I love the fact that people at my workplace come and ask *me* when their computers screw themselves up. Of course, we have an MIS department (of which I am *not* an employee), but waiting for them can sometime take an eternity.
So, when a co-worker asks me, "Have you ever heard of Vundo-1?" my interest was piqued. Quick Google, looks like a typical spyware, and of course I volunteered to see if I could help him get rid of it. Not like I had much better to do, considering that my project is at least two weeks behind due to a production backlog.
The antivirus suite knew that gebbywt.dll was the guilty party. Tried a Vundo remover utility - cannot delete. Cannot delete after reboot. Lovely.
Can we just delete it? Nope, locked. Who's using it? Fire up Process Explorer. Hmm, hooked Explorer twice, and Winlogon. Winlogon? Ohboy.
Fire up Autoruns and Regedit, try to delete all obvious references to it and reboot. Still there.
Try to boot into Recovery Console. Recovery Console is not installed, and cannot be installed since we only have XPSP1 CDs and the machines are all up to XPSP2 now. Great.
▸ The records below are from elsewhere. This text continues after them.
import Summits.ResolutionOfSingularities.ResolutionOfSingularities.Theorems.FrobeniusLadderFInjectiveMacaulayficationGenericFInjectivizationOfStrongPlusStep
import HarnessLib

/-!
# HOLE #3 FROM CLOSED-LOCUS STEPS — the glue of strategist line `closed-centre` (#3-glue), crux `FInjectiveMacaulayfication`
# (stmt-ResolutionOfSingularities-15315, chain w45a; res-L1-w45a-strat-1's `line-closed-centre.lean` 29dfe362 §#3-glue; lead seat
# res-L1-w45a-lead-1 gen 3)

[OURS · L1 W4.5a] AI-written; AI review is weaker than expert review. NOT a statement of any manuscript; no named fact (the
ring-level openness and the step enter as HYPOTHESES).

The strategist's re-cut of hole #3 (`stub_closedLocusStrongPlusStep`, #3β) lets the producer of a repair step at a maximal
non-closed bad point `η` modify along ANY closed `Z ∋ η` (not just `closure {η}`), provided the model is an isomorphism off `Z` and
good at every non-closed point over `Z`. This file proves that the ASSEMBLY of hole #3 survives the re-cut (strat-1's stub #3-glue,
typed S/M folklore): `card_maximal_nonclosed_lt_of_closedLocusStep` (the measure still drops: stub-1's comparison map p486389 used
of `U = (closure {η})ᶜ` only openness, `η ∉ U`, and goodness over `Uᶜ`), `genericFInjectivization_of_closedLocusStep_schemeOpen`
(R3″ p486964 / skeleton v14+ `…_schemeOpen` with the `Z`-step), and `stub_genericFInjectivization_of_closedLocusStep` — the
strategist's #3-glue text VERBATIM (ring-level openness hypothesis, transported by `FiLocusOpenOfAffine.fiLocusOpen_of_ringLevel`
p461884). So adopting line `closed-centre` costs nothing on the hole-#3 side: its open content is exactly #3β.
No definitions, no named facts. [folklore]
-/

set_option linter.dupNamespace false

open AlgebraicGeometry CategoryTheory Literature.AlgebraicGeometry.Resolution
open TopologicalSpace

namespace Summit.ResolutionOfSingularities.ResolutionOfSingularities.Theorems.FInjectiveMacaulayfication.GenericFInjectivizationOfClosedLocusStep

open Summit.ResolutionOfSingularities.ResolutionOfSingularities.Theorems.FInjectiveMacaulayfication

/-- **MEASURE DESCENT FOR A CLOSED-LOCUS STEP** (the `Z`-version of `BadMaximalPoints.card_maximal_nonclosed_lt_of_strongPlusStep`,
p486389): `π : X₂ ⟶ X₁` an isomorphism over the open `U = Zᶜ`, the bad predicates corresponding over `U`, NO non-closed bad point of
`X₂` over `Z`, and `η ∈ Z` a maximal non-closed bad point of `X₁`: then `X₂` has strictly fewer maximal non-closed bad points than
`X₁` (the comparison map `x ↦ π x` is injective and misses `η`). The original proof verbatim; it used of `U = (closure {η})ᶜ` only
that `U` is open, misses `η`, and that nothing non-closed and bad lies over its complement. [folklore] -/
theorem card_maximal_nonclosed_lt_of_closedLocusStep {X₂ X₁ : Scheme.{0}} (π : X₂ ⟶ X₁) (η : X₁) (Z : Set X₁) (U : X₁.Opens)
    (hU : (U : Set X₁) = Zᶜ) (hηZ : η ∈ Z) [IsIso (π ∣_ U)] (Bad₁ : X₁ → Prop) (Bad₂ : X₂ → Prop)
    (htrans : ∀ x : X₂, π.base x ∈ U → (Bad₂ x ↔ Bad₁ (π.base x)))
    (hgood : ∀ x : X₂, π.base x ∈ Z → ¬ IsClosed ({x} : Set X₂) → ¬ Bad₂ x)
    (hη : ¬ IsClosed ({η} : Set X₁) ∧ Bad₁ η ∧ ∀ y : X₁, Bad₁ y → y ⤳ η → y = η)
    (hfin : {ξ : X₁ | Bad₁ ξ ∧ ∀ y : X₁, Bad₁ y → y ⤳ ξ → y = ξ}.Finite) :
    Nat.card {ξ : X₂ // ¬ IsClosed ({ξ} : Set X₂) ∧ Bad₂ ξ ∧ ∀ y : X₂, Bad₂ y → y ⤳ ξ → y = ξ} <
      Nat.card {ξ : X₁ // ¬ IsClosed ({ξ} : Set X₁) ∧ Bad₁ ξ ∧ ∀ y : X₁, Bad₁ y → y ⤳ ξ → y = ξ} := by
  classical
  -- a non-closed bad point of `X₂` lies over `U`
  have hoverU : ∀ x : X₂, ¬ IsClosed ({x} : Set X₂) → Bad₂ x → π.base x ∈ U := fun x hxc hx => by
    rw [← SetLike.mem_coe, hU, Set.mem_compl_iff]
    exact fun h => hgood x h hxc hx
  -- `U` is stable under generization
  have hgenU : ∀ (y y' : X₁), y ⤳ y' → y' ∈ U → y ∈ U := fun y y' hsp hy' => hsp.mem_open U.2 hy'
  -- the comparison map
  let f : {ξ : X₂ // ¬ IsClosed ({ξ} : Set X₂) ∧ Bad₂ ξ ∧ ∀ y : X₂, Bad₂ y → y ⤳ ξ → y = ξ} →
      {ξ : X₁ // ¬ IsClosed ({ξ} : Set X₁) ∧ Bad₁ ξ ∧ ∀ y : X₁, Bad₁ y → y ⤳ ξ → y = ξ} := fun x =>
    ⟨π.base x.1,
      fun hc => x.2.1 (BadMaximalPoints.isClosed_singleton_of_isClosed_base π U x.1 (hoverU x.1 x.2.1 x.2.2.1) hc),
      (htrans x.1 (hoverU x.1 x.2.1 x.2.2.1)).mp x.2.2.1, fun y hy hsp => by
      have hxU := hoverU x.1 x.2.1 x.2.2.1
      have hyU : y ∈ U := hgenU y _ hsp hxU
      obtain ⟨x', hx'⟩ := BadMaximalPoints.exists_base_eq_of_isIso_morphismRestrict π U y hyU
      have hx'U : π.base x' ∈ U := hx' ▸ hyU
      have hbad' : Bad₂ x' := (htrans x' hx'U).mpr (hx' ▸ hy)
      have hsp' : x' ⤳ x.1 :=
        (BadMaximalPoints.specializes_iff_of_isIso_morphismRestrict π U x' x.1 hx'U hxU).mpr (hx' ▸ hsp)
      rw [← hx', x.2.2.2 x' hbad' hsp']⟩
  have hfinj : Function.Injective f := by
    intro x x' h
    have h' : π.base x.1 = π.base x'.1 := congrArg Subtype.val h
    exact Subtype.ext (BadMaximalPoints.eq_of_base_eq_of_isIso_morphismRestrict π U x.1 x'.1 (hoverU x.1 x.2.1 x.2.2.1)
      (hoverU x'.1 x'.2.1 x'.2.2.1) h')
  have hηnot : (⟨η, hη⟩ : {ξ : X₁ // ¬ IsClosed ({ξ} : Set X₁) ∧ Bad₁ ξ ∧ ∀ y : X₁, Bad₁ y → y ⤳ ξ → y = ξ}) ∉
      Set.range f := by
    rintro ⟨x, hx⟩
    have h' : π.base x.1 = η := congrArg Subtype.val hx
    have hU' := hoverU x.1 x.2.1 x.2.2.1
    rw [h', ← SetLike.mem_coe, hU, Set.mem_compl_iff] at hU'
    exact hU' hηZ
  have hfin' : {ξ : X₁ | ¬ IsClosed ({ξ} : Set X₁) ∧ Bad₁ ξ ∧ ∀ y : X₁, Bad₁ y → y ⤳ ξ → y = ξ}.Finite :=
    hfin.subset fun ξ hξ => hξ.2
  haveI : Finite {ξ : X₁ // ¬ IsClosed ({ξ} : Set X₁) ∧ Bad₁ ξ ∧ ∀ y : X₁, Bad₁ y → y ⤳ ξ → y = ξ} := hfin'.to_subtype
  haveI : Finite {ξ : X₂ // ¬ IsClosed ({ξ} : Set X₂) ∧ Bad₂ ξ ∧ ∀ y : X₂, Bad₂ y → y ⤳ ξ → y = ξ} :=
    Finite.of_injective f hfinj
  haveI := Fintype.ofFinite {ξ : X₁ // ¬ IsClosed ({ξ} : Set X₁) ∧ Bad₁ ξ ∧ ∀ y : X₁, Bad₁ y → y ⤳ ξ → y = ξ}
  haveI := Fintype.ofFinite {ξ : X₂ // ¬ IsClosed ({ξ} : Set X₂) ∧ Bad₂ ξ ∧ ∀ y : X₂, Bad₂ y → y ⤳ ξ → y = ξ}
  rw [Nat.card_eq_fintype_card, Nat.card_eq_fintype_card]
  exact Fintype.card_lt_of_injective_of_notMem f hfinj hηnot

/-- **GENERIC F-INJECTIVIZATION FROM CLOSED-LOCUS STEPS (scheme-level openness).** At a fixed prime `p`: if the F-injective
locus of every finite-type everywhere-CM `k`-scheme is open, and every admissible everywhere-CM integral `X₁` admits at each of its
maximal non-closed bad points `η` a closed-locus STRONG⁺ step (iso off a closed `Z ∋ η`, integral CM model, full clause at every
non-closed point over `Z`), then every admissible everywhere-CM integral `X₁` has a proper birational integral everywhere-CM model all
of whose NON-CLOSED points satisfy the Frobenius clause. Proof: well-founded descent on the number of maximal non-closed bad points
(`MeasureDescent`, `MaximalBadPoint`, `card_maximal_nonclosed_lt_of_closedLocusStep`). [folklore] -/
theorem genericFInjectivization_of_closedLocusStep_schemeOpen (p : ℕ)
    (hFI : ∀ (k : Type) [Field k] [CharP k p] (X₁ : Scheme.{0}) (f₁ : X₁ ⟶ Spec (.of k)), LocallyOfFiniteType f₁ → (∀ x : X₁, ∀ d : ℕ, ringKrullDim (X₁.presheaf.stalk x) = d → ∀ s : Fin d → X₁.presheaf.stalk x, (Ideal.span (Set.range s)).radical.IsMaximal → RingTheory.Sequence.IsWeaklyRegular (X₁.presheaf.stalk x) (List.ofFn s)) → IsOpen {x : X₁ | ∀ d : ℕ, ringKrullDim (X₁.presheaf.stalk x) = d → ∀ s : Fin d → X₁.presheaf.stalk x, (Ideal.span (Set.range s)).radical.IsMaximal → ∀ y : X₁.presheaf.stalk x, (∃ e : ℕ, y ^ p ^ e ∈ Ideal.span ((fun z : X₁.presheaf.stalk x => z ^ p ^ e) '' (Ideal.span (Set.range s) : Set (X₁.presheaf.stalk x)))) → y ∈ Ideal.span (Set.range s)})
    (step : ∀ (k : Type) [Field k] [CharP k p] (X₁ : Scheme.{0}) (f₁ : X₁ ⟶ Spec (.of k)),
      IsSeparated f₁ → LocallyOfFiniteType f₁ → QuasiCompact f₁ → IsIntegral X₁ →
      (∀ x : X₁, (∀ d : ℕ, ringKrullDim (X₁.presheaf.stalk x) = d → ∀ s : Fin d → X₁.presheaf.stalk x, (Ideal.span (Set.range s)).radical.IsMaximal → RingTheory.Sequence.IsWeaklyRegular (X₁.presheaf.stalk x) (List.ofFn s))) →
      ∀ η : X₁, (¬ IsClosed ({η} : Set X₁) ∧ ¬ (∀ d : ℕ, ringKrullDim (X₁.presheaf.stalk η) = d → ∀ s : Fin d → X₁.presheaf.stalk η, (Ideal.span (Set.range s)).radical.IsMaximal → ∀ t : X₁.presheaf.stalk η, (∃ e : ℕ, t ^ p ^ e ∈ Ideal.span ((fun z : X₁.presheaf.stalk η => z ^ p ^ e) '' (Ideal.span (Set.range s) : Set (X₁.presheaf.stalk η)))) → t ∈ Ideal.span (Set.range s)) ∧
        ∀ y : X₁, y ⤳ η → y ≠ η → (∀ d : ℕ, ringKrullDim (X₁.presheaf.stalk y) = d → ∀ s : Fin d → X₁.presheaf.stalk y, (Ideal.span (Set.range s)).radical.IsMaximal → ∀ t : X₁.presheaf.stalk y, (∃ e : ℕ, t ^ p ^ e ∈ Ideal.span ((fun z : X₁.presheaf.stalk y => z ^ p ^ e) '' (Ideal.span (Set.range s) : Set (X₁.presheaf.stalk y)))) → t ∈ Ideal.span (Set.range s))) →
        ∃ (X₂ : Scheme.{0}) (π : X₂ ⟶ X₁), IsProper π ∧ Literature.AlgebraicGeometry.Resolution.IsBirational π ∧
          IsIntegral X₂ ∧ (∀ x : X₂, (∀ d : ℕ, ringKrullDim (X₂.presheaf.stalk x) = d → ∀ s : Fin d → X₂.presheaf.stalk x, (Ideal.span (Set.range s)).radical.IsMaximal → RingTheory.Sequence.IsWeaklyRegular (X₂.presheaf.stalk x) (List.ofFn s))) ∧
          ∃ (Z : Set X₁) (hZ : IsClosed Z), η ∈ Z ∧ IsIso (π ∣_ ⟨Zᶜ, hZ.isOpen_compl⟩) ∧
          ∀ x : X₂, π.base x ∈ Z → ¬ IsClosed ({x} : Set X₂) → (IsDomain (X₂.presheaf.stalk x) ∧ ∀ d : ℕ, ringKrullDim (X₂.presheaf.stalk x) = d → ∀ s : Fin d → X₂.presheaf.stalk x, (Ideal.span (Set.range s)).radical.IsMaximal → RingTheory.Sequence.IsWeaklyRegular (X₂.presheaf.stalk x) (List.ofFn s) ∧ ∀ t : X₂.presheaf.stalk x, (∃ e : ℕ, t ^ p ^ e ∈ Ideal.span ((fun z : X₂.presheaf.stalk x => z ^ p ^ e) '' (Ideal.span (Set.range s) : Set (X₂.presheaf.stalk x)))) → t ∈ Ideal.span (Set.range s))) :
    ∀ (k : Type) [Field k] [CharP k p] (X₁ : Scheme.{0}) (f₁ : X₁ ⟶ Spec (.of k)), IsSeparated f₁ → LocallyOfFiniteType f₁ → QuasiCompact f₁ → IsIntegral X₁ → (∀ x : X₁, ∀ d : ℕ, ringKrullDim (X₁.presheaf.stalk x) = d → ∀ s : Fin d → X₁.presheaf.stalk x, (Ideal.span (Set.range s)).radical.IsMaximal → RingTheory.Sequence.IsWeaklyRegular (X₁.presheaf.stalk x) (List.ofFn s)) → ∃ (X₂ : Scheme.{0}) (π : X₂ ⟶ X₁), IsProper π ∧ Literature.AlgebraicGeometry.Resolution.IsBirational π ∧ IsIntegral X₂ ∧ (∀ x : X₂, ∀ d : ℕ, ringKrullDim (X₂.presheaf.stalk x) = d → ∀ s : Fin d → X₂.presheaf.stalk x, (Ideal.span (Set.range s)).radical.IsMaximal → RingTheory.Sequence.IsWeaklyRegular (X₂.presheaf.stalk x) (List.ofFn s)) ∧ ∀ x : X₂, ¬ IsClosed ({x} : Set X₂) → ∀ d : ℕ, ringKrullDim (X₂.presheaf.stalk x) = d → ∀ s : Fin d → X₂.presheaf.stalk x, (Ideal.span (Set.range s)).radical.IsMaximal → ∀ y : X₂.presheaf.stalk x, (∃ e : ℕ, y ^ p ^ e ∈ Ideal.span ((fun z : X₂.presheaf.stalk x => z ^ p ^ e) '' (Ideal.span (Set.range s) : Set (X₂.presheaf.stalk x)))) → y ∈ Ideal.span (Set.range s) := by
  intro k _ _ X₁ f₁ hsep hft hqc hint hCM
  -- states: admissible pairs over the fixed `k`
  let S : Type 1 := Σ X : Scheme.{0}, {f : X ⟶ Spec (.of k) // IsSeparated f ∧ LocallyOfFiniteType f ∧
    QuasiCompact f ∧ IsIntegral X ∧ ∀ x : X, (∀ d : ℕ, ringKrullDim (X.presheaf.stalk x) = d → ∀ s : Fin d → X.presheaf.stalk x, (Ideal.span (Set.range s)).radical.IsMaximal → RingTheory.Sequence.IsWeaklyRegular (X.presheaf.stalk x) (List.ofFn s))}
  have key :=
    MeasureDescent.genericFInjectivization_of_stateMeasure p k (S := S) (W := ℕ) (· < ·) wellFounded_lt
      (fun σ => Nat.card {ξ : σ.1 // ¬ IsClosed ({ξ} : Set σ.1) ∧ ¬ (∀ d : ℕ, ringKrullDim (σ.1.presheaf.stalk ξ) = d → ∀ s : Fin d → σ.1.presheaf.stalk ξ, (Ideal.span (Set.range s)).radical.IsMaximal → ∀ t : σ.1.presheaf.stalk ξ, (∃ e : ℕ, t ^ p ^ e ∈ Ideal.span ((fun z : σ.1.presheaf.stalk ξ => z ^ p ^ e) '' (Ideal.span (Set.range s) : Set (σ.1.presheaf.stalk ξ)))) → t ∈ Ideal.span (Set.range s)) ∧
        ∀ y : σ.1, ¬ (∀ d : ℕ, ringKrullDim (σ.1.presheaf.stalk y) = d → ∀ s : Fin d → σ.1.presheaf.stalk y, (Ideal.span (Set.range s)).radical.IsMaximal → ∀ t : σ.1.presheaf.stalk y, (∃ e : ℕ, t ^ p ^ e ∈ Ideal.span ((fun z : σ.1.presheaf.stalk y => z ^ p ^ e) '' (Ideal.span (Set.range s) : Set (σ.1.presheaf.stalk y)))) → t ∈ Ideal.span (Set.range s)) → y ⤳ ξ → y = ξ})
      (fun σ => σ.1) (fun σ => ⟨σ.2.2.2.2.2.1, σ.2.2.2.2.2.2⟩) ?_ ⟨X₁, f₁, hsep, hft, hqc, hint, hCM⟩
  · obtain ⟨X₂, π, hπ, hbir, hint₂, hCM₂, hgood⟩ := key
    exact ⟨X₂, π, hπ, hbir, hint₂, hCM₂, hgood⟩
  -- the step on states
  rintro ⟨X, f, hsepX, hftX, hqcX, hintX, hCMX⟩ hbad
  haveI := hftX
  haveI := hqcX
  -- a maximal non-closed bad point
  obtain ⟨η, hηnc, hηbad, hηmax⟩ := MaximalBadPoint.exists_maximal_not_of_exists_not_isClosed f
    (fun x : X => (∀ d : ℕ, ringKrullDim (X.presheaf.stalk x) = d → ∀ s : Fin d → X.presheaf.stalk x, (Ideal.span (Set.range s)).radical.IsMaximal → ∀ t : X.presheaf.stalk x, (∃ e : ℕ, t ^ p ^ e ∈ Ideal.span ((fun z : X.presheaf.stalk x => z ^ p ^ e) '' (Ideal.span (Set.range s) : Set (X.presheaf.stalk x)))) → t ∈ Ideal.span (Set.range s))) hbad
  obtain ⟨X', π, hπ, hbir, hint', hCM', Z, hZ, hηZ, hiso, hgood⟩ :=
    step k X f hsepX hftX hqcX hintX hCMX η ⟨hηnc, hηbad, hηmax⟩
  haveI := hπ
  have hsep' : IsSeparated (π ≫ f) := inferInstance
  have hft' : LocallyOfFiniteType (π ≫ f) := inferInstance
  have hqc' : QuasiCompact (π ≫ f) := inferInstance
  refine ⟨⟨X', π ≫ f, hsep', hft', hqc', hint', hCM'⟩, π, hπ, hbir, ?_⟩
  -- the bad locus of `X` is closed (Datta–Murayama, ring level → scheme level)
  have hopen := hFI k X f hftX hCMX
  have hclosed : IsClosed {x : X | ¬ (∀ d : ℕ, ringKrullDim (X.presheaf.stalk x) = d → ∀ s : Fin d → X.presheaf.stalk x, (Ideal.span (Set.range s)).radical.IsMaximal → ∀ t : X.presheaf.stalk x, (∃ e : ℕ, t ^ p ^ e ∈ Ideal.span ((fun z : X.presheaf.stalk x => z ^ p ^ e) '' (Ideal.span (Set.range s) : Set (X.presheaf.stalk x)))) → t ∈ Ideal.span (Set.range s))} := by
    rw [← isOpen_compl_iff]
    convert hopen using 1
    ext x
    simp only [Set.mem_compl_iff, Set.mem_setOf_eq, not_not]
  haveI : IsLocallyNoetherian X := LocallyOfFiniteType.isLocallyNoetherian f
  haveI : CompactSpace X := QuasiCompact.compactSpace_of_compactSpace f
  haveI : IsNoetherian X := {}
  have hfin := BadMaximalPoints.finite_setOf_maximal_of_isClosed hclosed
  haveI := hiso
  refine card_maximal_nonclosed_lt_of_closedLocusStep π η Z ⟨Zᶜ, hZ.isOpen_compl⟩ rfl hηZ
    (fun y : X => ¬ (∀ d : ℕ, ringKrullDim (X.presheaf.stalk y) = d → ∀ s : Fin d → X.presheaf.stalk y, (Ideal.span (Set.range s)).radical.IsMaximal → ∀ t : X.presheaf.stalk y, (∃ e : ℕ, t ^ p ^ e ∈ Ideal.span ((fun z : X.presheaf.stalk y => z ^ p ^ e) '' (Ideal.span (Set.range s) : Set (X.presheaf.stalk y)))) → t ∈ Ideal.span (Set.range s)))
    (fun x : X' => ¬ (∀ d : ℕ, ringKrullDim (X'.presheaf.stalk x) = d → ∀ s : Fin d → X'.presheaf.stalk x, (Ideal.span (Set.range s)).radical.IsMaximal → ∀ t : X'.presheaf.stalk x, (∃ e : ℕ, t ^ p ^ e ∈ Ideal.span ((fun z : X'.presheaf.stalk x => z ^ p ^ e) '' (Ideal.span (Set.range s) : Set (X'.presheaf.stalk x)))) → t ∈ Ideal.span (Set.range s)))
    (fun x hx => not_congr (IsoLocusTransport.fClause_iff_of_isIso_morphismRestrict p π _ x hx).symm)
    (fun x hx hxc hb => hb fun d hd s hs => ((hgood x hx hxc).2 d hd s hs).2) ⟨hηnc, hηbad, fun y hy hsp => ?_⟩ ?_
  · by_contra hne
    exact hy (hηmax y hsp hne)
  · simpa only [Set.mem_setOf_eq] using hfin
Safe mode - pointless, since the user cannot remember his local password (and Winlogon is loaded anyway).
Googled some more, found a CLI-based utility called 'Trinity Rescue CD'. Grabbed the ISO, burned it, booted up the infected PC with it. OK, how to mount the NTFS drives?
Bingo. Browse to \Windows\SYSTEM32 and nuke the offending gebbywt.dll. Reboot, and all is blissful.
I'm now seriously considering getting a small pen drive just to keep this disk close to me. It's great for this sort of work. Highly recommended.